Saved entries
==========
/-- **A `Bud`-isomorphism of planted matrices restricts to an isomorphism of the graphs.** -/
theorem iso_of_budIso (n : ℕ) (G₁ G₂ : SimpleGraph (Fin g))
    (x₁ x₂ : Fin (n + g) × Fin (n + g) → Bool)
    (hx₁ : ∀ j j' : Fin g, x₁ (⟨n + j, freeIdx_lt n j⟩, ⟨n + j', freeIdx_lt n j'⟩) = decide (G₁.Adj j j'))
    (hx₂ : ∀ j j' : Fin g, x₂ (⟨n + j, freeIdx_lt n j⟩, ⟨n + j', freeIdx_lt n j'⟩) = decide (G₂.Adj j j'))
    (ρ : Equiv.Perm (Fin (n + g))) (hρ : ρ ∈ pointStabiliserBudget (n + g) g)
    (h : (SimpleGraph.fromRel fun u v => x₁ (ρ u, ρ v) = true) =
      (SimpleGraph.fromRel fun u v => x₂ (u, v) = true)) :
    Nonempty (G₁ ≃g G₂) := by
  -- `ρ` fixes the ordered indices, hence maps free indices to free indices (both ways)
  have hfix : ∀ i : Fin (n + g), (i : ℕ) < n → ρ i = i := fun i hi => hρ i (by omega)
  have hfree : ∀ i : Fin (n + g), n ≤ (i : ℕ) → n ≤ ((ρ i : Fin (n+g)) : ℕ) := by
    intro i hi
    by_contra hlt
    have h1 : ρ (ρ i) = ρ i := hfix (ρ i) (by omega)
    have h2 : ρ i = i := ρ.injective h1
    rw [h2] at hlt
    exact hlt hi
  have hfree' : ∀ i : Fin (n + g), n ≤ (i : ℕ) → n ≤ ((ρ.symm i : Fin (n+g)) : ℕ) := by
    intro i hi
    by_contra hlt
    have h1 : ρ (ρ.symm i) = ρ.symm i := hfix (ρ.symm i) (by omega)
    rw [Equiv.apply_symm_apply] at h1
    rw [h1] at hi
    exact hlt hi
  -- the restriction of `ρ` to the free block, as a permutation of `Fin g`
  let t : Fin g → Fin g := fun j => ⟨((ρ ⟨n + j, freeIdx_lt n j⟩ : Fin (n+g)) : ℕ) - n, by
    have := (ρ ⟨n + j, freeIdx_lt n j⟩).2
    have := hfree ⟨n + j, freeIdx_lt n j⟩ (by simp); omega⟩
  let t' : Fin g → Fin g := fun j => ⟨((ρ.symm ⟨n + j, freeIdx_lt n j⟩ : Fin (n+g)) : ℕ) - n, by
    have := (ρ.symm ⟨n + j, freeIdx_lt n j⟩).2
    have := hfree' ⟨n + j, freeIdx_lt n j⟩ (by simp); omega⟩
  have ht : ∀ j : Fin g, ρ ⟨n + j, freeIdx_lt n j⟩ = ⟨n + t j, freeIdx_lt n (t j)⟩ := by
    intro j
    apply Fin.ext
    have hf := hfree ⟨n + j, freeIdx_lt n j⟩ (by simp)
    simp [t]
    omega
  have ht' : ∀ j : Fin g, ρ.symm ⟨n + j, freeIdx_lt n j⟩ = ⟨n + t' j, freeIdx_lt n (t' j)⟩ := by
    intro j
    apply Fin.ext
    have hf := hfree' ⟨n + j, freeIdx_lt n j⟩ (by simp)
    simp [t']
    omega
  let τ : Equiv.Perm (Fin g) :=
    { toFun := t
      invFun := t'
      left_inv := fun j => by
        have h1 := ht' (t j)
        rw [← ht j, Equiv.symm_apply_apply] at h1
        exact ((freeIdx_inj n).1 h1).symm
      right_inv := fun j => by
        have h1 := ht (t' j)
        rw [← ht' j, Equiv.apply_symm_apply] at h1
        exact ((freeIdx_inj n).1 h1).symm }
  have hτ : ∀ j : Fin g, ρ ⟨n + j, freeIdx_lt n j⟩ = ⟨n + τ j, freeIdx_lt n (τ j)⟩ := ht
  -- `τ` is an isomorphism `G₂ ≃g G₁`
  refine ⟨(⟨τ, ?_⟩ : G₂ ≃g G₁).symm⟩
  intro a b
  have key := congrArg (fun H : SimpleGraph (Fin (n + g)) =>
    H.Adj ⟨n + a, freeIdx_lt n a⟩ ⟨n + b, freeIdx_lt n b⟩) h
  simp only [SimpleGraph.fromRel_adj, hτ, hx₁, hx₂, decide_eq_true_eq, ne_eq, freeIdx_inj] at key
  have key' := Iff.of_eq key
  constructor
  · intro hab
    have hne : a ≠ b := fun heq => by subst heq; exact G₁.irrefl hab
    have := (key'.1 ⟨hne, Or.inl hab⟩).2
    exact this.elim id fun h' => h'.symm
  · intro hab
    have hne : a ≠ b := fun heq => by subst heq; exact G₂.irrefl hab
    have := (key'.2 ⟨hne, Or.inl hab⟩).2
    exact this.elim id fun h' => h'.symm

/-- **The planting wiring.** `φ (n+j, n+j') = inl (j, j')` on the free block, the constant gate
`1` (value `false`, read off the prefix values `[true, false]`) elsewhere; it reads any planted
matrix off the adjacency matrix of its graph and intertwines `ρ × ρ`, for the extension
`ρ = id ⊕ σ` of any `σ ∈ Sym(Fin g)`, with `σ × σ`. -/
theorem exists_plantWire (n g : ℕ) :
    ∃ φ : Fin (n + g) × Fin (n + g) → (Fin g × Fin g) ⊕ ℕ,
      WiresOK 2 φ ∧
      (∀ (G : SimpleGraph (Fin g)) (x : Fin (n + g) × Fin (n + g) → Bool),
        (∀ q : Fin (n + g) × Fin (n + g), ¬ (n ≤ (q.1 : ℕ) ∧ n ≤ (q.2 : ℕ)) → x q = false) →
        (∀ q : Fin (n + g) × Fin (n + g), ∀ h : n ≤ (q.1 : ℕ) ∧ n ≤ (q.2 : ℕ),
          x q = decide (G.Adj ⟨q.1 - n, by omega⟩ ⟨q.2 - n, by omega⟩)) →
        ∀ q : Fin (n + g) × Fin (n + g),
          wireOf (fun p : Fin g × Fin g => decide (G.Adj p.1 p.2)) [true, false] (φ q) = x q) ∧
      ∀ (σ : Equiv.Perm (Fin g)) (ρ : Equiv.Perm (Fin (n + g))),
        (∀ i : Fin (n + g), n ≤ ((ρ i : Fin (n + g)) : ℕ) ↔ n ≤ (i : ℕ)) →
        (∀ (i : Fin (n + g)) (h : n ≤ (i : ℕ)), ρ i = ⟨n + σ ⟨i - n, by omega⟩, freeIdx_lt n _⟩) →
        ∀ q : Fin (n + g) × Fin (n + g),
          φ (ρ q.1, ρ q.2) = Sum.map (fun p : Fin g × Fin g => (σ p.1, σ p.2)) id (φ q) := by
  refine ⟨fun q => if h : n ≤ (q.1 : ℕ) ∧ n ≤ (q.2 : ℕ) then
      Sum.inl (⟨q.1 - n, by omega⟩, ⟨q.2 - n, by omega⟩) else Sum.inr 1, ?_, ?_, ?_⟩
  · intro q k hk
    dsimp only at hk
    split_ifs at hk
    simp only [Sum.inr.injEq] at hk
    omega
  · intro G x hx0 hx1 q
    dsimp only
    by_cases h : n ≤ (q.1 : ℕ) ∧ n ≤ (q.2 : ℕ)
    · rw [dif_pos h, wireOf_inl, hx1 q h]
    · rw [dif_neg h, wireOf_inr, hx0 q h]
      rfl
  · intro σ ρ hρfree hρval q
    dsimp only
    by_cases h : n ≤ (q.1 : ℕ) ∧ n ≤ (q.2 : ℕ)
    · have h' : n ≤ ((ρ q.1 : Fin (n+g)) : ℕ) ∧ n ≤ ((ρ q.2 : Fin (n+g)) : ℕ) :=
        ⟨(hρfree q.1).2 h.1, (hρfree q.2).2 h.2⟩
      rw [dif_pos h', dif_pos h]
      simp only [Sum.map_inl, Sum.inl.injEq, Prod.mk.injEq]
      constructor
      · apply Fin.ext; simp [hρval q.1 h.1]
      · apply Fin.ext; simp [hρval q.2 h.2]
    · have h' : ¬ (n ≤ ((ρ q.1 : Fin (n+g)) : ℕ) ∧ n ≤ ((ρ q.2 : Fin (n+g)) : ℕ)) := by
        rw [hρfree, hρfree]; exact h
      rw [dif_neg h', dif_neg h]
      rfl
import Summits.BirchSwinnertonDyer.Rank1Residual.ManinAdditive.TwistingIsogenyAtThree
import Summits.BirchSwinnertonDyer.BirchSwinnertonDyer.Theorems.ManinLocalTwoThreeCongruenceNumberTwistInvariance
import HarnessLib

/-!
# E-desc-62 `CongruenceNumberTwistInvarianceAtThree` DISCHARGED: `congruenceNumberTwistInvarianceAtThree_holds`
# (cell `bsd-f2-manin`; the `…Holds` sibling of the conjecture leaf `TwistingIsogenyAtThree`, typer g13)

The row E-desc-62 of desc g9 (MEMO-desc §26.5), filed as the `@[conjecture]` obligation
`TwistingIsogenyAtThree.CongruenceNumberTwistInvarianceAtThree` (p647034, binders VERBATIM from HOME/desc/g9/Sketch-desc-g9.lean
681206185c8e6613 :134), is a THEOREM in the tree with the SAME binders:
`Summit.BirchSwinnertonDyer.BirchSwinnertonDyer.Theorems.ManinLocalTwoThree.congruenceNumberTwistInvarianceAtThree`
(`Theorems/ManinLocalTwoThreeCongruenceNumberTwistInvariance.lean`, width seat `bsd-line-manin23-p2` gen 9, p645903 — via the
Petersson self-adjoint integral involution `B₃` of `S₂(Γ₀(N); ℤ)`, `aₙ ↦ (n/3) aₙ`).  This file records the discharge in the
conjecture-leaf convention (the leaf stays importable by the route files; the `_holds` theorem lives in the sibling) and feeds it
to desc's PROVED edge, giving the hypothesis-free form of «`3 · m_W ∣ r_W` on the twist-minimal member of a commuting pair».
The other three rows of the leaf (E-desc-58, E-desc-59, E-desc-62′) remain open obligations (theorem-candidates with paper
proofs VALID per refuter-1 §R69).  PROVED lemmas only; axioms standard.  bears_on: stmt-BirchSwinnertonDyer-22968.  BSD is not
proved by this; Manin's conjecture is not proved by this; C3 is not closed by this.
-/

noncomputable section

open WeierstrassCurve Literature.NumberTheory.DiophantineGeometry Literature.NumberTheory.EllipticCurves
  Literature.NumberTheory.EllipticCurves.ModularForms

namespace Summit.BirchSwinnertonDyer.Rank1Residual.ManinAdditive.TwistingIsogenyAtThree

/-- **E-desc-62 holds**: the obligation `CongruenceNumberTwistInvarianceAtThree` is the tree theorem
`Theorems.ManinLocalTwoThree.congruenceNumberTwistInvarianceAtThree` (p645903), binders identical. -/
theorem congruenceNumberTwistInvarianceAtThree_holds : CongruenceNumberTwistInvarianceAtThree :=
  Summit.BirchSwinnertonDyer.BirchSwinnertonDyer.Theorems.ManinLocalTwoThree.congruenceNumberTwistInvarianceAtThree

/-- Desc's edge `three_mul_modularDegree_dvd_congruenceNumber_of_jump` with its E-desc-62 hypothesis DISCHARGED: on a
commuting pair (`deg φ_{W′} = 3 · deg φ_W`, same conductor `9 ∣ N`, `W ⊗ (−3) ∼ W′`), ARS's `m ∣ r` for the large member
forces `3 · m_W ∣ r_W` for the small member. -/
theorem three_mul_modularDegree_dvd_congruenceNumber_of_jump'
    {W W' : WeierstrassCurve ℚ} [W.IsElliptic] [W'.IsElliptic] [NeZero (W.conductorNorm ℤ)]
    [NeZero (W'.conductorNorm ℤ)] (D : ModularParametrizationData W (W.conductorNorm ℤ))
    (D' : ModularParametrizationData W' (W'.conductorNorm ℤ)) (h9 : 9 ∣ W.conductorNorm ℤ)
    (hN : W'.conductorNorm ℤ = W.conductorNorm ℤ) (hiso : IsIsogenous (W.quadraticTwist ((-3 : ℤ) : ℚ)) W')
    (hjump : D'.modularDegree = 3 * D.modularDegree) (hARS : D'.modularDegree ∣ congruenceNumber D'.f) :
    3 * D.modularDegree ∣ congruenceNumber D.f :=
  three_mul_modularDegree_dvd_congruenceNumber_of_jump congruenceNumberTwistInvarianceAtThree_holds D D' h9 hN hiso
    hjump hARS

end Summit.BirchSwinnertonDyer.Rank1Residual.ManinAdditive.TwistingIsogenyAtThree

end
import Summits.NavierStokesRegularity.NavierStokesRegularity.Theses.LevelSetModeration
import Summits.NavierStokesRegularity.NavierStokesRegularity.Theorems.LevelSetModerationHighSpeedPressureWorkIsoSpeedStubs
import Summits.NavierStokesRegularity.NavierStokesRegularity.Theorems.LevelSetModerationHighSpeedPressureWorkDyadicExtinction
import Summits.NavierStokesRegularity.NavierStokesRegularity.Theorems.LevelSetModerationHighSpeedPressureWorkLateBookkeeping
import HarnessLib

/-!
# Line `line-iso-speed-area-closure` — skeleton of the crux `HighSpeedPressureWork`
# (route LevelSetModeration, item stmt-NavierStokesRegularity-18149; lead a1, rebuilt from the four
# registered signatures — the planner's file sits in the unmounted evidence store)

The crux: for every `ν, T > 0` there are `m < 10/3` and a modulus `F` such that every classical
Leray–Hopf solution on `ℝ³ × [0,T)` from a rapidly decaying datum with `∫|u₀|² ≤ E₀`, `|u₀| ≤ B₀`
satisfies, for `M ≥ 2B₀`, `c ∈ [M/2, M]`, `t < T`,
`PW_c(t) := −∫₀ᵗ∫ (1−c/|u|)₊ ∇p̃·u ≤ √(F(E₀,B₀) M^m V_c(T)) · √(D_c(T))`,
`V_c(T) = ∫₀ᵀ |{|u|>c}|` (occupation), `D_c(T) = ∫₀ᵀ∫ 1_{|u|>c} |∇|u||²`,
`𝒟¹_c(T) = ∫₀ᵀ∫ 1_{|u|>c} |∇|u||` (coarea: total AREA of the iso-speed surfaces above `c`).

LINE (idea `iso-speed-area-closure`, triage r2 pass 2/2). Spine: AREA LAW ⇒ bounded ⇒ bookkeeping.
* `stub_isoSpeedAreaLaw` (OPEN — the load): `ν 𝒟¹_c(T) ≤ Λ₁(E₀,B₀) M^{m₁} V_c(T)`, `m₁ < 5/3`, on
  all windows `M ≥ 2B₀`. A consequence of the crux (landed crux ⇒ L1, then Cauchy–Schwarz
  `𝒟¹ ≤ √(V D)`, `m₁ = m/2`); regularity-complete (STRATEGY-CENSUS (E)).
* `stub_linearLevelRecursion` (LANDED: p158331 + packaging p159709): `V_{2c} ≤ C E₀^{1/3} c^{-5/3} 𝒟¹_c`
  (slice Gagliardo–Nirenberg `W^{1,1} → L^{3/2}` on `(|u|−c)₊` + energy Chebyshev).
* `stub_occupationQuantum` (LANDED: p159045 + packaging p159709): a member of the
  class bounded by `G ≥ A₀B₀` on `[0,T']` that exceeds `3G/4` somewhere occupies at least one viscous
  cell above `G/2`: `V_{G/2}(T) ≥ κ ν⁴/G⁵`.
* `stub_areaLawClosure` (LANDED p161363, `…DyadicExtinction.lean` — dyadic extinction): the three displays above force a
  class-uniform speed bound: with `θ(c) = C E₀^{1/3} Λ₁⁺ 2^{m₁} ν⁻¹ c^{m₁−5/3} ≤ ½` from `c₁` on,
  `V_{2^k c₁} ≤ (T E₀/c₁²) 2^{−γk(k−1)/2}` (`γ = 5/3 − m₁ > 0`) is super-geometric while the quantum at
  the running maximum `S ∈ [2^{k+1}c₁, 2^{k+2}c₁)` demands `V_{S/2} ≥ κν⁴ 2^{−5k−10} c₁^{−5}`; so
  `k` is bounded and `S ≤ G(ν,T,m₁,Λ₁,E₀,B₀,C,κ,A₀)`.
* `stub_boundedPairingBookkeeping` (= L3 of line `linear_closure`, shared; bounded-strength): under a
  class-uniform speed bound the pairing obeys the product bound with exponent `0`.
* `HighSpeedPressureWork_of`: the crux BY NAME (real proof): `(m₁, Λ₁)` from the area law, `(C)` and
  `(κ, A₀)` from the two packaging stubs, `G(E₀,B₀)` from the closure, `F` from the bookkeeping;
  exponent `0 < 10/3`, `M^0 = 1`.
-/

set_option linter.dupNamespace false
==========
*ACTION ITEM*:
Reproduce word for word the lines of the records above, beginning at the first and ending with the line where "invFun := t'" appears, and nothing past it.

*RESULT BELOW*:
/-- **A `Bud`-isomorphism of planted matrices restricts to an isomorphism of the graphs.** -/
theorem iso_of_budIso (n : ℕ) (G₁ G₂ : SimpleGraph (Fin g))
    (x₁ x₂ : Fin (n + g) × Fin (n + g) → Bool)
    (hx₁ : ∀ j j' : Fin g, x₁ (⟨n + j, freeIdx_lt n j⟩, ⟨n + j', freeIdx_lt n j'⟩) = decide (G₁.Adj j j'))
    (hx₂ : ∀ j j' : Fin g, x₂ (⟨n + j, freeIdx_lt n j⟩, ⟨n + j', freeIdx_lt n j'⟩) = decide (G₂.Adj j j'))
    (ρ : Equiv.Perm (Fin (n + g))) (hρ : ρ ∈ pointStabiliserBudget (n + g) g)
    (h : (SimpleGraph.fromRel fun u v => x₁ (ρ u, ρ v) = true) =
      (SimpleGraph.fromRel fun u v => x₂ (u, v) = true)) :
    Nonempty (G₁ ≃g G₂) := by
  -- `ρ` fixes the ordered indices, hence maps free indices to free indices (both ways)
  have hfix : ∀ i : Fin (n + g), (i : ℕ) < n → ρ i = i := fun i hi => hρ i (by omega)
  have hfree : ∀ i : Fin (n + g), n ≤ (i : ℕ) → n ≤ ((ρ i : Fin (n+g)) : ℕ) := by
    intro i hi
    by_contra hlt
    have h1 : ρ (ρ i) = ρ i := hfix (ρ i) (by omega)
    have h2 : ρ i = i := ρ.injective h1
    rw [h2] at hlt
    exact hlt hi
  have hfree' : ∀ i : Fin (n + g), n ≤ (i : ℕ) → n ≤ ((ρ.symm i : Fin (n+g)) : ℕ) := by
    intro i hi
    by_contra hlt
    have h1 : ρ (ρ.symm i) = ρ.symm i := hfix (ρ.symm i) (by omega)
    rw [Equiv.apply_symm_apply] at h1
    rw [h1] at hi
    exact hlt hi
  -- the restriction of `ρ` to the free block, as a permutation of `Fin g`
  let t : Fin g → Fin g := fun j => ⟨((ρ ⟨n + j, freeIdx_lt n j⟩ : Fin (n+g)) : ℕ) - n, by
    have := (ρ ⟨n + j, freeIdx_lt n j⟩).2
    have := hfree ⟨n + j, freeIdx_lt n j⟩ (by simp); omega⟩
  let t' : Fin g → Fin g := fun j => ⟨((ρ.symm ⟨n + j, freeIdx_lt n j⟩ : Fin (n+g)) : ℕ) - n, by
    have := (ρ.symm ⟨n + j, freeIdx_lt n j⟩).2
    have := hfree' ⟨n + j, freeIdx_lt n j⟩ (by simp); omega⟩
  have ht : ∀ j : Fin g, ρ ⟨n + j, freeIdx_lt n j⟩ = ⟨n + t j, freeIdx_lt n (t j)⟩ := by
    intro j
    apply Fin.ext
    have hf := hfree ⟨n + j, freeIdx_lt n j⟩ (by simp)
    simp [t]
    omega
  have ht' : ∀ j : Fin g, ρ.symm ⟨n + j, freeIdx_lt n j⟩ = ⟨n + t' j, freeIdx_lt n (t' j)⟩ := by
    intro j
    apply Fin.ext
    have hf := hfree' ⟨n + j, freeIdx_lt n j⟩ (by simp)
    simp [t']
    omega
  let τ : Equiv.Perm (Fin g) :=
    { toFun := t
      invFun := t'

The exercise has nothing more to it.